_Work task_
Among the lines below, take the one holding "have hyP0' : D.yPointChi", the one holding "rw [D.card_filter_eq_of_isStableUnder hπ2", and all lines between them. Set them down exactly.

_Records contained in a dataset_
|---|
/-- **Tian Thm. 4.5 at `k = 1` (= Monsky Thm. 5.14 (14), `2p₁p₃` with `(p₁/p₃) = −1`), the descent step on the data**: for
`n = p₀p₁` square-free with `2n` square-free, a system `D` with the printed properties, g13's binder "`σ_{1+ϖ}` fixes `√2`",
a square root `θ₁ = √p₁ ∈ H` fixed by `σ_{1+ϖ}` (`√p₁ ∈ H₀ ⊂ H`; the sentences "complex conjugation fixes `√p₁`" and
"`σ_{[ϖ′]}` fixes `√p₁`" are NOT needed — the rationality of `y_{2n,φ}` is Monsky Thm. 4.7's, that of `y_{2p₀,φ}` is inside
`hDiv`), an ambiguous class `B = [ϖ′_{p₁}]` (`B² = 1`, `B ∉ {1, [ϖ′]}`) with `σ_B√p₁ = −√p₁` (`χ_{2p₀}(B) = −1`),
the kernel inputs `#𝒜 = 4·#(2𝒜)`, `#(2𝒜)` odd, and Tian's printed divisibility sentence for the signed point
`hDiv : y_{2p₀,φ} ∈ 2E(ℚ(√−2p₀))⁻ + E[2]` on `B`-stable transversals (the consequence of Thm. 3.3 — the ONE analytic
input): there is a `B`-stable transversal `φ`, and for it `y_{2n,φ}` is the transfer of a rational `y″ ∈ E_{2n}(ℚ)`
(Lemma 4.9 (1) / Monsky Thm. 4.7) with `y″ ∉ 2E_{2n}(ℚ) + E_{2n}(ℚ)_tor`. Proof as printed: if `y_{2n,φ} = 2S + T`, (4.11)
gives `2(y₀ − S − S′) = T + T′` so `P := y₀ − S − S′ ∈ E[4]`; `σ_{1+ϖ}` fixes `S`, `S′` (transfer images along `√−2n`, `√−2p₀`)
so `σ_{1+ϖ}(P) − P = σ_{1+ϖ}(y₀) − y₀ = (0, 0)` by (4.10) — impossible on `E[4]` (`σ_{1+ϖ}` moves `i`, fixes `√2`).
[cite: Tian2014, Thm. 4.5 (p0023 L8–L14), Lemma 4.9 (p0026 L88–L108), proof of Thm. 4.5 (p0026 L109–p0027 L20)]
[cite: Monsky1990MockHeegner, Thm. 4.7 (pp. 57–58), Thm. 5.14 (14) (p. 66)] -/
theorem exists_isReps_isStableUnder_transfer_eq_yPoint_not_two_smul_add_torsion (hn : n = p₀ * p₁)
    (hn0 : n ≠ 0) (hp₁ : p₁ ≠ 0) (hsq2n : Squarefree (2 * n)) (hP : D.Printed)
    (hτ2 : ∀ s : D.H, s ^ 2 = 2 → D.tau s = s)
    (hθ₁ : θ₁ ^ 2 = (p₁ : D.H)) (hτθ₁ : D.tau θ₁ = θ₁)
    (hB2 : B * B = 1) (hB1 : B ≠ 1) (hBπ : B ≠ D.piPrime) (hBθ₁ : D.art B θ₁ = -θ₁)
    (hcard4 : Nat.card (ClassGroup (𝓞 (GenusField (2 * n)))) =
      4 * Nat.card {a : ClassGroup (𝓞 (GenusField (2 * n))) // IsSquare a})
    (hodd : Odd (Nat.card {a : ClassGroup (𝓞 (GenusField (2 * n))) // IsSquare a}))
    (hDiv : ∀ φ : Finset (ClassGroup (𝓞 (GenusField (2 * n)))), D.IsRepsModPiPrime φ → IsStableUnder B φ →
      ∃ (w : (congruentNumberCurve (2 * p₀)).toAffine.Point) (T' : EPoint D.H), (2 : ℕ) • T' = 0 ∧
        D.yPointChi (D.sqrtNegTwoN / θ₁) φ =
          transferE (2 * p₀) (D.sqrtNegTwoN / θ₁) (D.div_sq_eq_neg hn hp₁ hθ₁)
            (D.div_ne_zero' hn0 hp₁ hθ₁) ((2 : ℕ) • w) + T') :
    ∃ φ : Finset (ClassGroup (𝓞 (GenusField (2 * n)))), D.IsRepsModPiPrime φ ∧ IsStableUnder B φ ∧
      ∃ y' : (congruentNumberCurve (2 * n)).toAffine.Point, D.transfer hn0 y' = D.yPoint φ ∧
        ∀ z t : (congruentNumberCurve (2 * n)).toAffine.Point, IsOfFinAddOrder t → y' ≠ (2 : ℤ) • z + t := by
  have hP' := hP
  obtain ⟨h1, -, -, -, hart, ⟨htaui, htauθ, -⟩, -, -, -, hπ2, hπ1⟩ := hP'
  have hart' : ∀ s, D.art s D.sqrtNegTwoN = D.sqrtNegTwoN := fun s => (hart s).2
  obtain ⟨φ, hφ, hs⟩ := exists_isReps_isStableUnder D.piPrime B hπ2 hπ1 hB2 hB1 hBπ
  have hφ' : D.IsRepsModPiPrime φ := hφ
  obtain ⟨y', hy'⟩ := D.exists_transfer_eq_yPoint hn0 hP hB2 hB1 hBπ hφ'
  refine ⟨φ, hφ', hs, y', hy', ?_⟩
  intro z t ht heq
  obtain ⟨w, T', hT'2, hyP0⟩ := hDiv φ hφ' hs
  have ht2 : (2 : ℕ) • t = 0 := two_nsmul_eq_zero_of_isOfFinAddOrder_congruentNumberCurve hsq2n ht
  set S : EPoint D.H := D.transfer hn0 z with hS
  set T : EPoint D.H := D.transfer hn0 t with hT
  set S' : EPoint D.H := transferE (2 * p₀) (D.sqrtNegTwoN / θ₁) (D.div_sq_eq_neg hn hp₁ hθ₁)
    (D.div_ne_zero' hn0 hp₁ hθ₁) w with hS'
  have hyn : D.yPoint φ = (2 : ℕ) • S + T := by
    rw [← hy', heq, map_add, map_zsmul, two_zsmul, two_nsmul]
  have hyP0' : D.yPointChi (D.sqrtNegTwoN / θ₁) φ = (2 : ℕ) • S' + T' := by rw [hyP0, map_nsmul]
  have hT2 : (2 : ℕ) • T = 0 := by rw [hT, ← map_nsmul, ht2, map_zero]
  -- (4.11) at `k = 1`
  have h411 := D.yPointChi_add_yPoint_eq hn0 hart' hp₁ hθ₁ φ
  rw [hyP0', hyn] at h411
  set y₀ : EPoint D.H := ∑ t ∈ φ.filter (fun t => D.art t θ₁ = θ₁), D.z t with hy₀
  set Q : EPoint D.H := y₀ - S - S' with hQdef
  have h2Q : (2 : ℕ) • Q = T' + T := by
    rw [hQdef, smul_sub, smul_sub]
    have : (2 : ℕ) • y₀ = (2 : ℕ) • S' + T' + ((2 : ℕ) • S + T) := h411.symm
    rw [this]; abel
  have h4Q : (2 : ℕ) • ((2 : ℕ) • Q) = 0 := by rw [h2Q, smul_add, hT'2, hT2, add_zero]
  -- `#φ⁺` is odd, so (4.10): `σ_{1+ϖ}(y₀) = y₀ + (0,0)`
  have hoddφ : Odd (φ.filter fun t => D.art t θ₁ = θ₁).card := by
    rw [D.card_filter_eq_of_isStableUnder hπ2 hB2 hBθ₁ hp₁ hθ₁ hcard4 hφ' hs]; exact hodd
  have hτy₀ : D.act D.tau y₀ = y₀ + ptZero := D.act_tau_sum_filter h1 hoddφ
  -- `σ_{1+ϖ}` fixes the transfer images
  have hτS : D.act D.tau S = S := by
    rw [hS]; exact act_transferE_of_fix (2 * n) _ _ _ _ htauθ z
  have hτθ₀' : D.tau (D.sqrtNegTwoN / θ₁) = D.sqrtNegTwoN / θ₁ := by rw [map_div₀, htauθ, hτθ₁]
  have hτS' : D.act D.tau S' = S' := by
    rw [hS']; exact act_transferE_of_fix (2 * p₀) _ _ _ _ hτθ₀' w
  have hτQ : D.act D.tau Q - Q = ptZero := by
    rw [hQdef, map_sub, map_sub, hτy₀, hτS, hτS']; abel
  exact map_sub_ne_ptZero_of_two_nsmul_two_nsmul_eq_zero D.tau D.im D.im_sq htaui hτ2 Q h4Q hτQ

/-- **Tian Thm. 4.5 at `k = 1` for `n = p₀p₁`, `p₀ ≡ 3`, `p₁ ≡ 1 (mod 8)` primes with `(p₁/p₀) = −1`** (Monsky's Cor. 5.15 (3)
«`2p₁p₃` when `(p₁/p₃) = −1`», Thm. 5.14 (14)): the kernel inputs `#𝒜[2] = 4` and `#(2𝒜)` odd discharged (Gauss; Rédei–Reichardt
with the graph condition at `k = 1`). [cite: Tian2014, Thm. 4.5 (p0023 L8–L14), Lemma 5.1 (p. 28)] [cite: Monsky1990MockHeegner, Thm. 5.14 (14), Cor. 5.15 (3) (p. 66)] -/
theorem exists_isReps_isStableUnder_transfer_eq_yPoint_not_two_smul_add_torsion_three_one (hn : n = p₀ * p₁)
    (hp₀ : p₀.Prime) (hp₁ : p₁.Prime) (h₀3 : p₀ % 8 = 3) (h₁1 : p₁ % 8 = 1) (hj : jacobiSym (p₁ : ℤ) p₀ = -1)
    (hP : D.Printed) (hτ2 : ∀ s : D.H, s ^ 2 = 2 → D.tau s = s)
    (hθ₁ : θ₁ ^ 2 = (p₁ : D.H)) (hτθ₁ : D.tau θ₁ = θ₁)
    (hB2 : B * B = 1) (hB1 : B ≠ 1) (hBπ : B ≠ D.piPrime) (hBθ₁ : D.art B θ₁ = -θ₁)
    (hDiv : ∀ φ : Finset (ClassGroup (𝓞 (GenusField (2 * n)))), D.IsRepsModPiPrime φ → IsStableUnder B φ →
      ∃ (w : (congruentNumberCurve (2 * p₀)).toAffine.Point) (T' : EPoint D.H), (2 : ℕ) • T' = 0 ∧
        D.yPointChi (D.sqrtNegTwoN / θ₁) φ =
          transferE (2 * p₀) (D.sqrtNegTwoN / θ₁) (D.div_sq_eq_neg hn hp₁.ne_zero hθ₁)
            (D.div_ne_zero' (by rw [hn]; exact Nat.mul_ne_zero hp₀.ne_zero hp₁.ne_zero) hp₁.ne_zero hθ₁)
            ((2 : ℕ) • w) + T') :
    ∃ φ : Finset (ClassGroup (𝓞 (GenusField (2 * n)))), D.IsRepsModPiPrime φ ∧ IsStableUnder B φ ∧
      ∃ y' : (congruentNumberCurve (2 * n)).toAffine.Point,
        D.transfer (by rw [hn]; exact Nat.mul_ne_zero hp₀.ne_zero hp₁.ne_zero) y' = D.yPoint φ ∧
        ∀ z t : (congruentNumberCurve (2 * n)).toAffine.Point, IsOfFinAddOrder t → y' ≠ (2 : ℤ) • z + t := by
  have hn0 : n ≠ 0 := by rw [hn]; exact Nat.mul_ne_zero hp₀.ne_zero hp₁.ne_zero
  have hsq2n : Squarefree (2 * n) := by
    rw [hn]
    have hcop : Nat.Coprime 2 (p₀ * p₁) :=
      Nat.Coprime.mul_right ((Nat.coprime_primes Nat.prime_two hp₀).mpr (by omega))
        ((Nat.coprime_primes Nat.prime_two hp₁).mpr (by omega))
    exact (Nat.squarefree_mul hcop).mpr ⟨Nat.prime_two.prime.squarefree,
      (Nat.squarefree_mul ((Nat.coprime_primes hp₀ hp₁).mpr (by omega))).mpr
        ⟨hp₀.prime.squarefree, hp₁.prime.squarefree⟩⟩
  have hcard4 : Nat.card (ClassGroup (𝓞 (GenusField (2 * n)))) =
      4 * Nat.card {a : ClassGroup (𝓞 (GenusField (2 * n))) // IsSquare a} := by
    subst hn; exact (classGroup_three_one hp₀ hp₁ h₀3 h₁1 hj).2
  have hodd : Odd (Nat.card {a : ClassGroup (𝓞 (GenusField (2 * n))) // IsSquare a}) := by
    subst hn; exact (classGroup_three_one hp₀ hp₁ h₀3 h₁1 hj).1
  exact D.exists_isReps_isStableUnder_transfer_eq_yPoint_not_two_smul_add_torsion hn hn0 hp₁.ne_zero hsq2n hP hτ2
    hθ₁ hτθ₁ hB2 hB1 hBπ hBθ₁ hcard4 hodd hDiv

end DescentThreeOne

end CMPointData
|---|
_Answer below_
  have hyP0' : D.yPointChi (D.sqrtNegTwoN / θ₁) φ = (2 : ℕ) • S' + T' := by rw [hyP0, map_nsmul]
  have hT2 : (2 : ℕ) • T = 0 := by rw [hT, ← map_nsmul, ht2, map_zero]
  -- (4.11) at `k = 1`
  have h411 := D.yPointChi_add_yPoint_eq hn0 hart' hp₁ hθ₁ φ
  rw [hyP0', hyn] at h411
  set y₀ : EPoint D.H := ∑ t ∈ φ.filter (fun t => D.art t θ₁ = θ₁), D.z t with hy₀
  set Q : EPoint D.H := y₀ - S - S' with hQdef
  have h2Q : (2 : ℕ) • Q = T' + T := by
    rw [hQdef, smul_sub, smul_sub]
    have : (2 : ℕ) • y₀ = (2 : ℕ) • S' + T' + ((2 : ℕ) • S + T) := h411.symm
    rw [this]; abel
  have h4Q : (2 : ℕ) • ((2 : ℕ) • Q) = 0 := by rw [h2Q, smul_add, hT'2, hT2, add_zero]
  -- `#φ⁺` is odd, so (4.10): `σ_{1+ϖ}(y₀) = y₀ + (0,0)`
  have hoddφ : Odd (φ.filter fun t => D.art t θ₁ = θ₁).card := by
    rw [D.card_filter_eq_of_isStableUnder hπ2 hB2 hBθ₁ hp₁ hθ₁ hcard4 hφ' hs]; exact hodd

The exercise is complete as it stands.